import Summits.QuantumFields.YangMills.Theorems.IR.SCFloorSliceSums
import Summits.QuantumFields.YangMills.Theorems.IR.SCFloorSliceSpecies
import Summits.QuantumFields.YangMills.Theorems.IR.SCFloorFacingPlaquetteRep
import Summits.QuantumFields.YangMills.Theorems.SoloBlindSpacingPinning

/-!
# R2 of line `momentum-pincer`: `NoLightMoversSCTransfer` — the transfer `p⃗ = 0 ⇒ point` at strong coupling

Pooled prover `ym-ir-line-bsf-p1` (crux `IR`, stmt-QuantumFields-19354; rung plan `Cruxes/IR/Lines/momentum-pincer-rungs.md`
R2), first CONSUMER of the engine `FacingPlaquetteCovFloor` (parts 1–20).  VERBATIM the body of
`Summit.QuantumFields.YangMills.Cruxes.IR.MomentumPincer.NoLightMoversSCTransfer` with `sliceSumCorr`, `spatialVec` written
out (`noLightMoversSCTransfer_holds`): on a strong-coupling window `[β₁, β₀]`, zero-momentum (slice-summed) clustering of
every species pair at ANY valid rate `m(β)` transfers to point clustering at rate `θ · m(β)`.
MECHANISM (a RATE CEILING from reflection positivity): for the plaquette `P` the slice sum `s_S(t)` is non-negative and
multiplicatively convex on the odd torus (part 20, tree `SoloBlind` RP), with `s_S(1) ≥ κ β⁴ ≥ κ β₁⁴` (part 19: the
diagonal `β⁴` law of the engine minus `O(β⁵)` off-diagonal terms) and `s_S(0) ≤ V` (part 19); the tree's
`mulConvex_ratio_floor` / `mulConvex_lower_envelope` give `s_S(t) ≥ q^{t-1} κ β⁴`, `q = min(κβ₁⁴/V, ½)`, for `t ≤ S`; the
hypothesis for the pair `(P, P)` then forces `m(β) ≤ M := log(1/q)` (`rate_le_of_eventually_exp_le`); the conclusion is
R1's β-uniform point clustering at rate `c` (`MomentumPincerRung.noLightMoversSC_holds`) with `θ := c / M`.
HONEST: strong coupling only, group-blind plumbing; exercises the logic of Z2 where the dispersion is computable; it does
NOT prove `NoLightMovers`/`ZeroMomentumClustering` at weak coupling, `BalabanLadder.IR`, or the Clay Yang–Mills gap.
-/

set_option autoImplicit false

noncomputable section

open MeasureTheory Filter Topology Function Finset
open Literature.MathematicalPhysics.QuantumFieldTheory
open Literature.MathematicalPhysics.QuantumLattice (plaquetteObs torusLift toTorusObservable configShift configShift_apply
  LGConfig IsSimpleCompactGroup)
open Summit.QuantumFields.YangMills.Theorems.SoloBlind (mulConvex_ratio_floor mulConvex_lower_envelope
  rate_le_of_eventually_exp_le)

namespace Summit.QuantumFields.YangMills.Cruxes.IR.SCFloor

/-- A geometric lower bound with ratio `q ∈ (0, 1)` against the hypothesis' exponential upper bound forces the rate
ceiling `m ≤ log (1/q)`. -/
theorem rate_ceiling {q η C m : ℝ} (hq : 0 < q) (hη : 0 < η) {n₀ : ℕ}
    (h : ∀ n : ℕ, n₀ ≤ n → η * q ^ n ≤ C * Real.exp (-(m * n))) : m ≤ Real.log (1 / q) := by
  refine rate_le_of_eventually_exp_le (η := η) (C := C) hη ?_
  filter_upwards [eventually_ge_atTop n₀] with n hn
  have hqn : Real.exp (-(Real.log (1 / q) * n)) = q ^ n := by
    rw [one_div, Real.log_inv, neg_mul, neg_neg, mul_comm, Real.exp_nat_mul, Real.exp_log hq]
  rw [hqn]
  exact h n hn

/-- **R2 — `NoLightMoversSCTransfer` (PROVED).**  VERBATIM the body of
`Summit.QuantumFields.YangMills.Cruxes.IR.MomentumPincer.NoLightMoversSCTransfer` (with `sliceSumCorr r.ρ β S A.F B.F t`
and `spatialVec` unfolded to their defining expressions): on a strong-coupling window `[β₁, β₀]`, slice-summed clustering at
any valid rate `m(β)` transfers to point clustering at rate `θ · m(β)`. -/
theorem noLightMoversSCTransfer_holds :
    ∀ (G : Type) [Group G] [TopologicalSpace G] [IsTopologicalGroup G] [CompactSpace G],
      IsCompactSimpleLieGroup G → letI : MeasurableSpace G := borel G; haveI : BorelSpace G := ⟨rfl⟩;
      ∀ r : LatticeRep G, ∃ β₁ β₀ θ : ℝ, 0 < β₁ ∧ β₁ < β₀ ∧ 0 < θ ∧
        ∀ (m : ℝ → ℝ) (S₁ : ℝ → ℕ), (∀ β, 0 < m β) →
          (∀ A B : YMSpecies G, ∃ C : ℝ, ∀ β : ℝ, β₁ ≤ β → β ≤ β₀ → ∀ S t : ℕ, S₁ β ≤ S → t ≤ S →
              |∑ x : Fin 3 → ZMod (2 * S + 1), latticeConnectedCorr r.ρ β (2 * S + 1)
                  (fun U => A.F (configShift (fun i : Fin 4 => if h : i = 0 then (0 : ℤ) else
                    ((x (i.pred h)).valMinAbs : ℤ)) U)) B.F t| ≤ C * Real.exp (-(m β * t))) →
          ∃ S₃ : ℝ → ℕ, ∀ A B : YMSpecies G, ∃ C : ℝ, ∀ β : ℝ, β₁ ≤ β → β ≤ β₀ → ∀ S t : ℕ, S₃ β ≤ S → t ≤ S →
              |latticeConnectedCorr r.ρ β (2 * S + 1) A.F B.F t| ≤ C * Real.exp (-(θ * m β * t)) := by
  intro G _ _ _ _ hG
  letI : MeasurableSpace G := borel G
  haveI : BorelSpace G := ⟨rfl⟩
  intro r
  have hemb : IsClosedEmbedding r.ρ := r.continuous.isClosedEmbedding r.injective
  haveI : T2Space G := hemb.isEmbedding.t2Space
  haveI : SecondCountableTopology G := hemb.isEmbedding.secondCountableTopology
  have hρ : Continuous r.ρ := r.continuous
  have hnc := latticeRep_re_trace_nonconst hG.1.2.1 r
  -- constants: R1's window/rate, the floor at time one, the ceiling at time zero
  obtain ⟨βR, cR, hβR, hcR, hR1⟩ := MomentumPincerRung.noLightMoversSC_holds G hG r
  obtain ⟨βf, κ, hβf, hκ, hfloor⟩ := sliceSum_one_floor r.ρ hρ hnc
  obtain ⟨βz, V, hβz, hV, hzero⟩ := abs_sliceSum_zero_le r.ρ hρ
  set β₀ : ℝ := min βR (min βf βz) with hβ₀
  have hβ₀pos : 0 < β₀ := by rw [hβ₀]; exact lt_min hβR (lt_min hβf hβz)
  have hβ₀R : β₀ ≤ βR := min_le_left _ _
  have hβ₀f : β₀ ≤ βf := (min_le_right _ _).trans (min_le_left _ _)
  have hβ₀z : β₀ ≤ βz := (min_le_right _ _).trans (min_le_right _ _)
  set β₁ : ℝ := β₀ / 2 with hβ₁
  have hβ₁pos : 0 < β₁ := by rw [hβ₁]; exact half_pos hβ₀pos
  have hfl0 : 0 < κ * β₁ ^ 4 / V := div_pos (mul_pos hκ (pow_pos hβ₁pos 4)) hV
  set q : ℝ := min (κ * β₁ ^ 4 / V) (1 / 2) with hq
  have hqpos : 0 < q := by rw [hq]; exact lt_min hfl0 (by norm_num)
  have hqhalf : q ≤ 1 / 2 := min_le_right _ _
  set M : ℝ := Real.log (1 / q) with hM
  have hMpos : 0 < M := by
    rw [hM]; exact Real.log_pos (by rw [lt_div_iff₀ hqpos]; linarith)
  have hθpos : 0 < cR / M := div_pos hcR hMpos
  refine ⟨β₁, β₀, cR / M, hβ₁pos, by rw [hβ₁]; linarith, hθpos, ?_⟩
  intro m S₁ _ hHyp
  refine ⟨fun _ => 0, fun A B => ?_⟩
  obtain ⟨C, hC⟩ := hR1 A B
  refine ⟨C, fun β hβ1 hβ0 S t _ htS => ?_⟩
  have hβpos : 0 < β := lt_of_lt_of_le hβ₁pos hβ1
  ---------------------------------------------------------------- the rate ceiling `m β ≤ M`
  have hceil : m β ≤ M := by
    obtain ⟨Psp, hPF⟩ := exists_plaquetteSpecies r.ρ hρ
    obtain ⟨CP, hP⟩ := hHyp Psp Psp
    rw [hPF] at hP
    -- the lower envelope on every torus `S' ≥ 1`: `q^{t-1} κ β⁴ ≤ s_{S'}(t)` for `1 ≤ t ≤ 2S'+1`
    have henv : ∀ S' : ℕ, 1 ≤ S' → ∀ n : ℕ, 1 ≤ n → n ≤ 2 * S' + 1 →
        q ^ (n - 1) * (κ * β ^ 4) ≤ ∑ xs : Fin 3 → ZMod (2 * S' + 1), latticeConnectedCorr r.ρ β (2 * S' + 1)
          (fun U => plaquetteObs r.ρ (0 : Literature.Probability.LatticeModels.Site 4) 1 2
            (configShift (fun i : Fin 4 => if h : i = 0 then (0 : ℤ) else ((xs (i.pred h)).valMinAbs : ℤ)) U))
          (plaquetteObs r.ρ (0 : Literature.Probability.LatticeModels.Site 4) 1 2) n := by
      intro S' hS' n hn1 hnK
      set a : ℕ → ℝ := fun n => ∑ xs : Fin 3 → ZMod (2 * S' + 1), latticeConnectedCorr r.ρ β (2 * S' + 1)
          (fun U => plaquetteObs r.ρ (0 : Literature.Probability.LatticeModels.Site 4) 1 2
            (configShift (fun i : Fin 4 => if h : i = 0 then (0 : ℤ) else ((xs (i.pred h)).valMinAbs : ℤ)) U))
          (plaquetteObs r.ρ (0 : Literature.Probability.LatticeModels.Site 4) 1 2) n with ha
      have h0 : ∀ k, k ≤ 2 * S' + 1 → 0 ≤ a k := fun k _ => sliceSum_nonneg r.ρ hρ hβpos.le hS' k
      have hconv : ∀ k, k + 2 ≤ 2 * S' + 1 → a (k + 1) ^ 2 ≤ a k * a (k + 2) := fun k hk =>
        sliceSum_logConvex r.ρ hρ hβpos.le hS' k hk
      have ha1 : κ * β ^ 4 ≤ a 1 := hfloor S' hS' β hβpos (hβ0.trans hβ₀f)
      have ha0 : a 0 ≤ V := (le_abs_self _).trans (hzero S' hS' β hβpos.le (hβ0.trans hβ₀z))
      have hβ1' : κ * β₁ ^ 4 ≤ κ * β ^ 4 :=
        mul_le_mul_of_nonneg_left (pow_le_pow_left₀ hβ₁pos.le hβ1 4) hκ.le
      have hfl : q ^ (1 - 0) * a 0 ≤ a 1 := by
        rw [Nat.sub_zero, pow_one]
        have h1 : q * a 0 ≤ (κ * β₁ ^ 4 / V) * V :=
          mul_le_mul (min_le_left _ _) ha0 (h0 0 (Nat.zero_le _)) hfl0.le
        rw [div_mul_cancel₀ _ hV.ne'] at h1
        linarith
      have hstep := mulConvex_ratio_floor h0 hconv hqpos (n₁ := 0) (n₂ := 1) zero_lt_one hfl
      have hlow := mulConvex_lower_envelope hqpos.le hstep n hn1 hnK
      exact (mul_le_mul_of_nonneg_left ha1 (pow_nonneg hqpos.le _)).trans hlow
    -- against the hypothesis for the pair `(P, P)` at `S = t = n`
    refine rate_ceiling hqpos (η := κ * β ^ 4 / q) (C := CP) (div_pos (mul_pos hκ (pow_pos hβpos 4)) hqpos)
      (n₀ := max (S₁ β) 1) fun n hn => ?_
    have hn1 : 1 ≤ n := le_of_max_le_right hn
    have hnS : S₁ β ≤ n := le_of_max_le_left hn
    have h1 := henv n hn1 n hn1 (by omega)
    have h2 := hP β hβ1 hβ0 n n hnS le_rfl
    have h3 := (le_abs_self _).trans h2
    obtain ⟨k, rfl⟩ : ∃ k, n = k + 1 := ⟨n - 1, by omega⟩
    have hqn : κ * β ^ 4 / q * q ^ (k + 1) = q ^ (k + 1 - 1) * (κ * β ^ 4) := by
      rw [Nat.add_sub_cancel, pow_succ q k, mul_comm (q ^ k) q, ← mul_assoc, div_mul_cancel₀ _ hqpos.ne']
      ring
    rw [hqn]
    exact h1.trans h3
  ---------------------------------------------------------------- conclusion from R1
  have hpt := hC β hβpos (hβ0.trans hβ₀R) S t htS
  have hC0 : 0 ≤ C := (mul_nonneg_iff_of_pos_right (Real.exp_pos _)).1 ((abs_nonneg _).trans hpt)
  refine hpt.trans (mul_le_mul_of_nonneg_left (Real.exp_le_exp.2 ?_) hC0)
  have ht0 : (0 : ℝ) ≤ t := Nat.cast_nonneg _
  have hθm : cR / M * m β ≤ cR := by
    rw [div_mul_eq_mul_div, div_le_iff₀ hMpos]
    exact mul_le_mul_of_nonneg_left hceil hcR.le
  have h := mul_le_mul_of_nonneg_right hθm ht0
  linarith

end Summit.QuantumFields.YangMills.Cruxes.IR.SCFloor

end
****************
▶ What is required
In the entries above, find each line with "MathematicalPhysics" and copy it.

▶ Written response
open Literature.MathematicalPhysics.QuantumFieldTheory
open Literature.MathematicalPhysics.QuantumLattice (plaquetteObs torusLift toTorusObservable configShift configShift_apply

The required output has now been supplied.